Advanced Data Profiling
Prof. Dr. Felix Naumann, Sebastian Schmidl, Youri Kaminsky, and Daniel Lindner
Introduction
If you are interested in participating, please attend the initial session and reach out to sebastian.schmidl@hpi.de until November 8 (EOD). You can withdraw from this seminar until November 9 (when we give out the team topics) without consequences.
Please do not hesitate to contact us if you are interested, but the current time slot does not fit your schedule. In this case, please include a note that the current time does not fit you well. We would try to reschedule our meetings to allow more students to participate.

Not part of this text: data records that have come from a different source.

import Summits.ValiantsHypothesis.ValiantsHypothesis.Theorems.KPlusLogSqLawTropicalShiftThreeChain
import Summits.ValiantsHypothesis.ValiantsHypothesis.Theorems.KPlusLogSqLawTropicalBPadding
import Summits.ValiantsHypothesis.ValiantsHypothesis.Theorems.LacunarySymmetroidMatrixDescartesCensusFrame

/-!
# Route «KPlusLogSqLaw», crux `Lifting` — the `K = 4` rung on the range `m ≤ 3069` (Descartes + SHIFT-THREE)

HONEST FRAMING.  Helper (partial range, no stub credit) toward the crux
`Summit.ValiantsHypothesis.ValiantsHypothesis.Theses.KPlusLogSqLaw.Lifting` (item `stmt-ValiantsHypothesis-19772`, route
`KPlusLogSqLaw`, cell `pub-symmetroid`, seat val-sym-lift-p3, 2026-08-26): the `K = 4` analogue of the landed BC5 rung
`stub_liftRungThree`, but ONLY on the range `m + 3 ≤ 3072`:

  `lift_rung_four_of_le : m + 3 ≤ 3072 → TropRootLawAt m 4 n → RealRootLawAt m 4 (2 ^ (3 * 4) * (n + 1))`.

Why only a range, located: the real side is the Descartes ceiling `ζ(m,4) ≤ 2·C(m+3,3) − 1` (`Census.realRootLawAt_descartes`),
CUBIC in `m`; the tropical side used here is the QUADRATIC lower bound `T(m,4) ≥ T(m,3) ≥ C(m+2,2) − 2` (SHIFT-THREE,
`choose_sub_two_le_of_tropRootLawAt_three`, padded to four classes by `tropRootLawAt_of_le_classes`), and
`3·C(m+3,3) = (m+3)·C(m+2,2)`; the factor `2^12` therefore absorbs `m + 3 ≤ 3·2^10`.  For ALL `m` at `K = 4` one needs
either a CUBIC tropical family (`Ω(m³)` distinct dominant permutations, by `card_permSteps_le` of
`…TropicalClassMonotone.lean`; the cell's belief `TropK4Law 2` says there is none) or a real bound below Descartes — the
open `K = 4` fork of `stub_liftThin` (cell file ONBOARD-val-sym.md §3.3(c)).  Nothing here asserts `Lifting`, `TropicalB`,
`KPlusLogSqLaw`, `MatrixDescartes` or anything about `VP ≠ VNP`.
-/

set_option linter.dupNamespace false
set_option autoImplicit false

namespace Summit.ValiantsHypothesis.ValiantsHypothesis.Theorems.KPlusLogSqLaw

open Summit.ValiantsHypothesis.ValiantsHypothesis.Theorems.LacunarySymmetroidMatrixDescartes (RealRootLawAt)
open Summit.ValiantsHypothesis.ValiantsHypothesis.Theorems.LacunarySymmetroidMatrixDescartes.TropicalCensus (TropRootLawAt)

/-- `3·C(m+3,3) = (m+3)·C(m+2,2)`. [folklore] -/
theorem three_mul_choose_three (m : ℕ) : 3 * (m + 3).choose 3 = (m + 3) * (m + 2).choose 2 := by
  have h := Nat.add_one_mul_choose_eq (m + 2) 2
  rw [show m + 2 + 1 = m + 3 from rfl, show 2 + 1 = 3 from rfl] at h
  omega

/-- the tropical row `(m, 4)` is at least the row `(m, 3)`: `C(m+2,2) − 2 ≤ n`. -/
theorem choose_sub_two_le_of_tropRootLawAt_four (m n : ℕ) (h : TropRootLawAt m 4 n) : (m + 2).choose 2 - 2 ≤ n :=
  LacunarySymmetroidMatrixDescartes.TropicalCensus.choose_sub_two_le_of_tropRootLawAt_three m n
    (tropRootLawAt_of_le_classes (by norm_num) h)

/-- **LIFT, rung `K = 4`, on the range `m + 3 ≤ 3072` (constant `2^12`):** there the quadratic tropical lower bound
`C(m+2,2) − 2 ≤ n` and the cubic real Descartes ceiling `2·C(m+3,3) − 1` still fit under `2^12·(n+1)`. -/
theorem lift_rung_four_of_le (m n : ℕ) (hm : m + 3 ≤ 3072) (h : TropRootLawAt m 4 n) :
    RealRootLawAt m 4 (2 ^ (3 * 4) * (n + 1)) := by
  have h1 := choose_sub_two_le_of_tropRootLawAt_four m n h
  refine LacunarySymmetroidMatrixDescartes.Census.realRootLawAt_mono ?_
    (LacunarySymmetroidMatrixDescartes.Census.realRootLawAt_descartes m 4 (by norm_num))
  have h2 : Nat.choose (m + 4 - 1) m = Nat.choose (m + 3) 3 := by
    rw [show m + 4 - 1 = m + 3 from rfl]
    exact Nat.choose_symm_add
  have h3 := three_mul_choose_three m
  have h4 : 1 ≤ (m + 2).choose 2 := Nat.choose_pos (by omega)
  rw [h2, show 2 ^ (3 * 4) = 4096 by norm_num]
  -- 6·C(m+3,3) = 2(m+3)·C(m+2,2) ≤ 6144·C(m+2,2), and C(m+2,2) ≤ n + 2
  have h5 : (m + 3) * (m + 2).choose 2 ≤ 3072 * (m + 2).choose 2 := Nat.mul_le_mul_right _ hm
  rcases Nat.eq_zero_or_pos m with hm0 | hm0
  · subst hm0
    rw [Nat.zero_add, Nat.choose_self]
    omega
  · have h6 : 2 ≤ (m + 2).choose 2 := by
      rw [Nat.choose_two_right]
      have : 3 * 2 ≤ (m + 2) * (m + 2 - 1) := Nat.mul_le_mul (by omega) (by omega)
      omega
    omega

end Summit.ValiantsHypothesis.ValiantsHypothesis.Theorems.KPlusLogSqLaw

We have our first meeting on Thursday, 19th of October between 11:00 and 12:30 in F-E.06 (HPI Campus II). You can find the schedule below.
Description
Data profiling is the process of extracting metadata from datasets. One important task is the discovery of order dependencies (ODs), which capture the order relationship among attributes in a relational table. There are two prominent ways to express ODs: The list-based form and the set-based canonical form. Current state-of-the-art algorithms for the automatic discovery of order dependencies use the set-based form to benefit from the increased efficiency of a smaller search space. However, most OD usage scenarios require ODs in their list-based form. One example for the application of ODs is query optimization: If a user requests a relation to be ordered by multiple columns, the optimizer can reduce the number of performed sort operations if an OD holds. Notice that the SQL ORDER BY-statement uses lists of attributes. While the discovery algorithms output a complete set of minimal set-based ODs, we need to know if a certain, potentially non-minimal, list-based OD holds to perform the query rewrite. How do we efficiently check whether a given list-based OD can be derived from the set of minimal set-based ODs?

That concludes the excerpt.